Муха. рассказ

Александр Васин 4
Работа дураков любит. Не я это придумал, не мне и опровергать.

Тимошка с самого рождения не любил работу.  Рос, рос и всё время её не любил.  А когда стал уже взрослым, то работу он ещё больше возненавидел. 

Но по стране гордо шагал социализм.  Кто не работает, тот не есть! Поэтому всех неработающих зачисляли в тунеядцы.  Тимошке очень не нравилось, что ему постоянно напоминали, что надо, мол, дорогой товарищ,  работать.  Закон есть закон.  Но больше двух-трёх недель он на одной работе продержаться никак не мог. А дальше  уже на законных основаниях пару недель можно было ничего не делать.

Время не стоит не месте.  Тимошке стукнуло пятьдесят.  Но несмотря на солидный возраст, в образе жизни Тимошки существенных перемен не произошло.  Одним словом – рутина.

И всё-таки однажды Тимошке  крупно подфартило.  Его пристроили в строительную организацию.  Три дня он был наблюдателем на строительной площадке, а на четвёртый не доглядел и бабахнулся в незакрытый проём  с высоты почти в четыре метра.  Перелом, конечно, гарантирован.  И пошло: больница, реабилитация, и даже – инвалидность. Вторая группа.  Вот повезло, так повезло!  Группа-то – нерабочая.  Красота. Но время шло.  Вторую заменили на третью.  А она, проклятая, оказалась рабочей.

Тимошка настолько привык  к безделью, что всеми правдами и неправдами оттягивал день, когда ему скажут, что пора, мол, дружок, идти на работу.
 
Жил Тимошка в общаге.  Комната в двенадцать квадратных метров его вполне устраивала.  В комнате не было ничего лишнего, а только то, что уж вовсе необходимо: стол, две табуретки, панцирная кровать дореволюционной конструкции, чашка, ложка,  вечно копчёная мятая алюминиевая кастрюля, страшного вида сковорода, стакан, в котором почему-то всегда на дне лежала дохлая, сухая муха.  Мухи не любили его комнату.  Если какая и залетала, то либо тут же падала в обморок, либо разворачивалась и улетала с весьма плохими впечатлениями.  Из еды у Тимошки не было совершенно ничего.

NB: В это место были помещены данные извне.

/-- **Duality for the Leray projector** on Schwartz fields of `ℝ³`: with `Ŵ = 𝓕(W_ℂ)`, `Ĝ = 𝓕(G_ℂ)` and the
complex divergences `ρ_W = ∑ᵢ ∂ᵢ (W_ℂ)ᵢ`, `ρ_G`,
`∫ ⟪P W, G⟫ = ∫ ⟪W, G⟫ − (4π²)⁻¹ Re ∫ 𝓕ρ_W(ξ) conj(𝓕ρ_G(ξ)) / |ξ|² dξ`. -/
theorem integral_inner_lerayProjFun_eq_sub (W G : 𝓢(E3, E3))
    (ρW ρG : 𝓢(E3, ℂ))
    (hρW : ρW = ∑ i, (∂_{EuclideanSpace.single i (1 : ℝ)}
      (SchwartzMap.postcompCLM ((EuclideanSpace.proj i : EuclideanSpace ℂ (Fin 3) →L[ℂ] ℂ).restrictScalars ℝ)
        (SchwartzMap.postcompCLM (𝕜 := ℝ) FunctionSpaces.EuclideanSpace.complexify.toContinuousLinearMap W)) :
        𝓢(E3, ℂ)))
    (hρG : ρG = ∑ i, (∂_{EuclideanSpace.single i (1 : ℝ)}
      (SchwartzMap.postcompCLM ((EuclideanSpace.proj i : EuclideanSpace ℂ (Fin 3) →L[ℂ] ℂ).restrictScalars ℝ)
        (SchwartzMap.postcompCLM (𝕜 := ℝ) FunctionSpaces.EuclideanSpace.complexify.toContinuousLinearMap G)) :
        𝓢(E3, ℂ))) :
    ∫ x, ⟪lerayProjFun (⇑W) x, G x⟫ = (∫ x, ⟪W x, G x⟫) -
      ((2 * Real.pi) ^ 2)⁻¹ * RCLike.re (∫ ξ : E3, 𝓕 (⇑ρW) ξ * conj (𝓕 (⇑ρG) ξ) / ((‖ξ‖ ^ 2 : ℝ) : ℂ)) := by
  set cW : 𝓢(E3, EuclideanSpace ℂ (Fin 3)) :=
    SchwartzMap.postcompCLM (𝕜 := ℝ) FunctionSpaces.EuclideanSpace.complexify.toContinuousLinearMap W with hcWdef
  set cG : 𝓢(E3, EuclideanSpace ℂ (Fin 3)) :=
    SchwartzMap.postcompCLM (𝕜 := ℝ) FunctionSpaces.EuclideanSpace.complexify.toContinuousLinearMap G with hcGdef
  set FW : 𝓢(E3, EuclideanSpace ℂ (Fin 3)) := 𝓕 cW with hFWdef
  set FG : 𝓢(E3, EuclideanSpace ℂ (Fin 3)) := 𝓕 cG with hFGdef
  have hcW : (⇑cW : E3 → EuclideanSpace ℂ (Fin 3)) = FunctionSpaces.EuclideanSpace.complexify ∘ ⇑W := rfl
  have hcG : (⇑cG : E3 → EuclideanSpace ℂ (Fin 3)) = FunctionSpaces.EuclideanSpace.complexify ∘ ⇑G := rfl
  have hFWc : (⇑FW : E3 → EuclideanSpace ℂ (Fin 3)) = 𝓕 (⇑cW) := SchwartzMap.fourier_coe cW
  have hFGc : (⇑FG : E3 → EuclideanSpace ℂ (Fin 3)) = 𝓕 (⇑cG) := SchwartzMap.fourier_coe cG
  have hGi : Integrable (FunctionSpaces.EuclideanSpace.complexify ∘ ⇑G) := by rw [← hcG]; exact cG.integrable
  have hGc : Continuous (FunctionSpaces.EuclideanSpace.complexify ∘ ⇑G) := by rw [← hcG]; exact cG.continuous
  have hFW : fourierVec (⇑W) = 𝓕 (⇑cW) := by rw [hcW]; rfl
  have hFG : 𝓕 (FunctionSpaces.EuclideanSpace.complexify ∘ ⇑G) = ⇑FG := by rw [hFGc, hcG]
  have hcWi : Integrable (𝓕 (⇑cW)) volume := by rw [← hFWc]; exact FW.integrable
  have hcWc : Continuous (𝓕 (⇑cW)) := by rw [← hFWc]; exact FW.continuous
  -- the multiplier output is integrable
  have hPi : Integrable (fun ξ => leraySymbolC ξ (fourierVec (⇑W) ξ)) := by
    rw [hFW]
    refine Integrable.mono' (hcWi.norm.const_mul 2)
      (measurable_leraySymbolC_comp hcWc).aestronglyMeasurable ?_
    exact Filter.Eventually.of_forall fun ξ => norm_leraySymbolC_le ξ _
  -- Step 1: to the Fourier side
  have step1 : ∫ x, ⟪lerayProjFun (⇑W) x, G x⟫ =
      RCLike.re (∫ ξ, ⟪FG ξ, leraySymbolC ξ (FW ξ)⟫_ℂ) := by
    calc ∫ x, ⟪lerayProjFun (⇑W) x, G x⟫
        = ∫ x, RCLike.re ⟪(FunctionSpaces.EuclideanSpace.complexify ∘ ⇑G) x,
            𝓕⁻ (fun ξ => leraySymbolC ξ (fourierVec (⇑W) ξ)) x⟫_ℂ :=
          integral_congr_ae (Filter.Eventually.of_forall fun x => inner_realPart_eq_re_inner _ _)
      _ = RCLike.re (∫ x, ⟪(FunctionSpaces.EuclideanSpace.complexify ∘ ⇑G) x,
            𝓕⁻ (fun ξ => leraySymbolC ξ (fourierVec (⇑W) ξ)) x⟫_ℂ) :=
          integral_re (integrable_inner_fourierInv hGi hGc hPi)
      _ = RCLike.re (∫ ξ, ⟪𝓕 (FunctionSpaces.EuclideanSpace.complexify ∘ ⇑G) ξ,
            leraySymbolC ξ (fourierVec (⇑W) ξ)⟫_ℂ) := by
          rw [integral_inner_fourierInv_eq hGi hPi]
      _ = RCLike.re (∫ ξ, ⟪FG ξ, leraySymbolC ξ (FW ξ)⟫_ℂ) := by rw [hFG, hFW, hFWc]
  -- Step 2: expand the symbol pointwise
  have h2pi : (2 * Real.pi * I : ℂ) ≠ 0 := by simp [Real.pi_ne_zero, I_ne_zero]
  have hdivW : ∀ ξ : E3, ∑ i, (ξ i : ℂ) * FW ξ i = 𝓕 (⇑ρW) ξ / (2 * Real.pi * I) := by
    intro ξ
    rw [hFWc, fourier_divSchwartz_apply cW ρW hρW ξ]
    field_simp
  have hdivG : ∀ ξ : E3, ∑ i, (ξ i : ℂ) * FG ξ i = 𝓕 (⇑ρG) ξ / (2 * Real.pi * I) := by
    intro ξ
    rw [hFGc, fourier_divSchwartz_apply cG ρG hρG ξ]
    field_simp
  set c : ℝ := ((2 * Real.pi) ^ 2)⁻¹ with hc
  have hpt : ∀ ξ : E3, ⟪FG ξ, leraySymbolC ξ (FW ξ)⟫_ℂ =
      ⟪FG ξ, FW ξ⟫_ℂ - (c : ℂ) * (𝓕 (⇑ρW) ξ * conj (𝓕 (⇑ρG) ξ) / ((‖ξ‖ ^ 2 : ℝ) : ℂ)) := by
    intro ξ
    rw [inner_leraySymbolC_eq, hdivW, hdivG]
    have hconj : conj (𝓕 (⇑ρG) ξ / (2 * ↑Real.pi * I)) = conj (𝓕 (⇑ρG) ξ) / (-(2 * Real.pi * I)) := by
      rw [map_div₀]
      congr 1
      simp [conj_ofReal, conj_I, map_ofNat]
    rw [hconj, hc]
    push_cast
    field_simp
    ring_nf
    rw [I_sq]
    ring
  -- Step 3: integrability and splitting
  obtain ⟨C, hC⟩ : ∃ C, ∀ ξ, ‖FG ξ‖ ≤ C := by
    obtain ⟨C, -, hC⟩ := FG.decay 0 0
    exact ⟨C, fun ξ => by simpa using hC ξ⟩
  have hI1 : Integrable (fun ξ : E3 => ⟪FG ξ, FW ξ⟫_ℂ) := by
    refine Integrable.mono' (FW.integrable.norm.const_mul C)
      (FG.continuous.inner FW.continuous).aestronglyMeasurable ?_
    refine Filter.Eventually.of_forall fun ξ => (norm_inner_le_norm _ _).trans ?_
    exact mul_le_mul_of_nonneg_right (hC ξ) (norm_nonneg _)
  have hI : Integrable (fun ξ : E3 => ⟪FG ξ, leraySymbolC ξ (FW ξ)⟫_ℂ) := by
    have hPi' : Integrable (fun ξ => leraySymbolC ξ (FW ξ)) := by rw [hFWc, ← hFW]; exact hPi
    refine Integrable.mono' (hPi'.norm.const_mul C)
      (FG.continuous.aestronglyMeasurable.inner hPi'.aestronglyMeasurable) ?_
    refine Filter.Eventually.of_forall fun ξ => (norm_inner_le_norm _ _).trans ?_
    exact mul_le_mul_of_nonneg_right (hC ξ) (norm_nonneg _)
  have hI2 : Integrable (fun ξ : E3 =>
      (c : ℂ) * (𝓕 (⇑ρW) ξ * conj (𝓕 (⇑ρG) ξ) / ((‖ξ‖ ^ 2 : ℝ) : ℂ))) := by
    refine (hI1.sub hI).congr (Filter.Eventually.of_forall fun ξ => ?_)
    simp only [Pi.sub_apply, hpt ξ]
    ring
  -- Step 4: Plancherel for the regular part
  have hplanch : RCLike.re (∫ ξ : E3, ⟪FG ξ, FW ξ⟫_ℂ) = ∫ x, ⟪W x, G x⟫ := by
    rw [hFGdef, hFWdef, SchwartzMap.integral_inner_fourier_fourier cG cW]
    have : ∀ x, ⟪cG x, cW x⟫_ℂ = ((⟪G x, W x⟫ : ℝ) : ℂ) := fun x => by
      rw [show cG x = FunctionSpaces.EuclideanSpace.complexify (G x) from rfl,
        show cW x = FunctionSpaces.EuclideanSpace.complexify (W x) from rfl,
        FunctionSpaces.EuclideanSpace.inner_complexify]
    simp_rw [this]
    rw [integral_complex_ofReal]
    simp only [RCLike.re_to_complex, Complex.ofReal_re]
    exact integral_congr_ae (Filter.Eventually.of_forall fun x => real_inner_comm _ _)
  -- assemble
  rw [step1]
  have hsplit : ∫ ξ : E3, ⟪FG ξ, leraySymbolC ξ (FW ξ)⟫_ℂ =
      (∫ ξ : E3, ⟪FG ξ, FW ξ⟫_ℂ) -
        ∫ ξ : E3, (c : ℂ) * (𝓕 (⇑ρW) ξ * conj (𝓕 (⇑ρG) ξ) / ((‖ξ‖ ^ 2 : ℝ) : ℂ)) := by
    rw [← integral_sub hI1 hI2]
    exact integral_congr_ae (Filter.Eventually.of_forall fun ξ => hpt ξ)
  rw [hsplit, map_sub, hplanch, integral_const_mul]
  congr 1
  simp only [RCLike.re_to_complex, Complex.re_ofReal_mul]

Каждое утро, как на работу, к нему заходили друзья-собутыльники такие же красавцы, как и сам Тимошка,  приносили что-нибудь из спиртного и еды.  Пили всё:  и самогон, и политуру, и бормотуху, и стеклоочиститель… Под хорошую закусь: корочку хлеба с лучком… всё шло за милую душу. Но были и праздничные дни, когда к нему забредал нечаянный товарищ с приличной денежной массой.  Тогда гульба приобретала масштабный характер.  Пили, ели, валились кто на пол, кто на кровать и храпели так, что дребезжали стёкла в окне.

Часа через два-три просыпались и допивали то, что ещё не допили, и доедали то, что ещё не слопали мухи, с трудом пробившиеся к праздничному столу.  Многие мухи погибали, так и не долетев до заветного пиршества.

Тимошка тупо обводил взглядом комнату.  Гудящая голова требовала продолжения банкета.  Чисто механически вытряхивались все карманы в поисках хоть какой-то мелочи, но кроме дырок в них давным-давно ничего не содержалось.

Опухшая, обезличенная компания начинала ускоренно соображать и приходила к одному выводу – надо идти искать того, кто ещё мог, зная их натуру, дать на лосьон-одеколон хотя бы самую малость.  Это  повторялось изо дня в день многие годы, и каких либо изменений не предвиделось.

Тем временем, компания стала терять своих компаньонов.

Тимошка и не заметил за похоронами да поминками, как  остался совершенно один-одинёшенек.  Ни выпить, ни закусить… Тоска разъедала его изнутри медленно, но верно.  Хворь постепенно начала сковывать его истощённое тело.
             
Целую неделю Тимошка не вставал  с постели: лежал, бредил…  А когда открыл глаза, то они загорелись, как свеча в ночи: на столе стояла бутылка с какой-то жидкостью, а рядом с ней лежала корочка чёрного хлеба. Тимошка встал, подошёл к столу, открыл бутылку, понюхал – самогон.   Дрожащими руками взболтнул содержимое бутылки и залпом выпил всё до дна. Взял корочку хлеба, понюхал и… упал.

Утром его, лежащего на полу, обнаружили соседи.  В руке Тимошка держал пустую бутылку. Рядышком с корочкой хлеба лежала, не подающая признаков жизни, МУХА.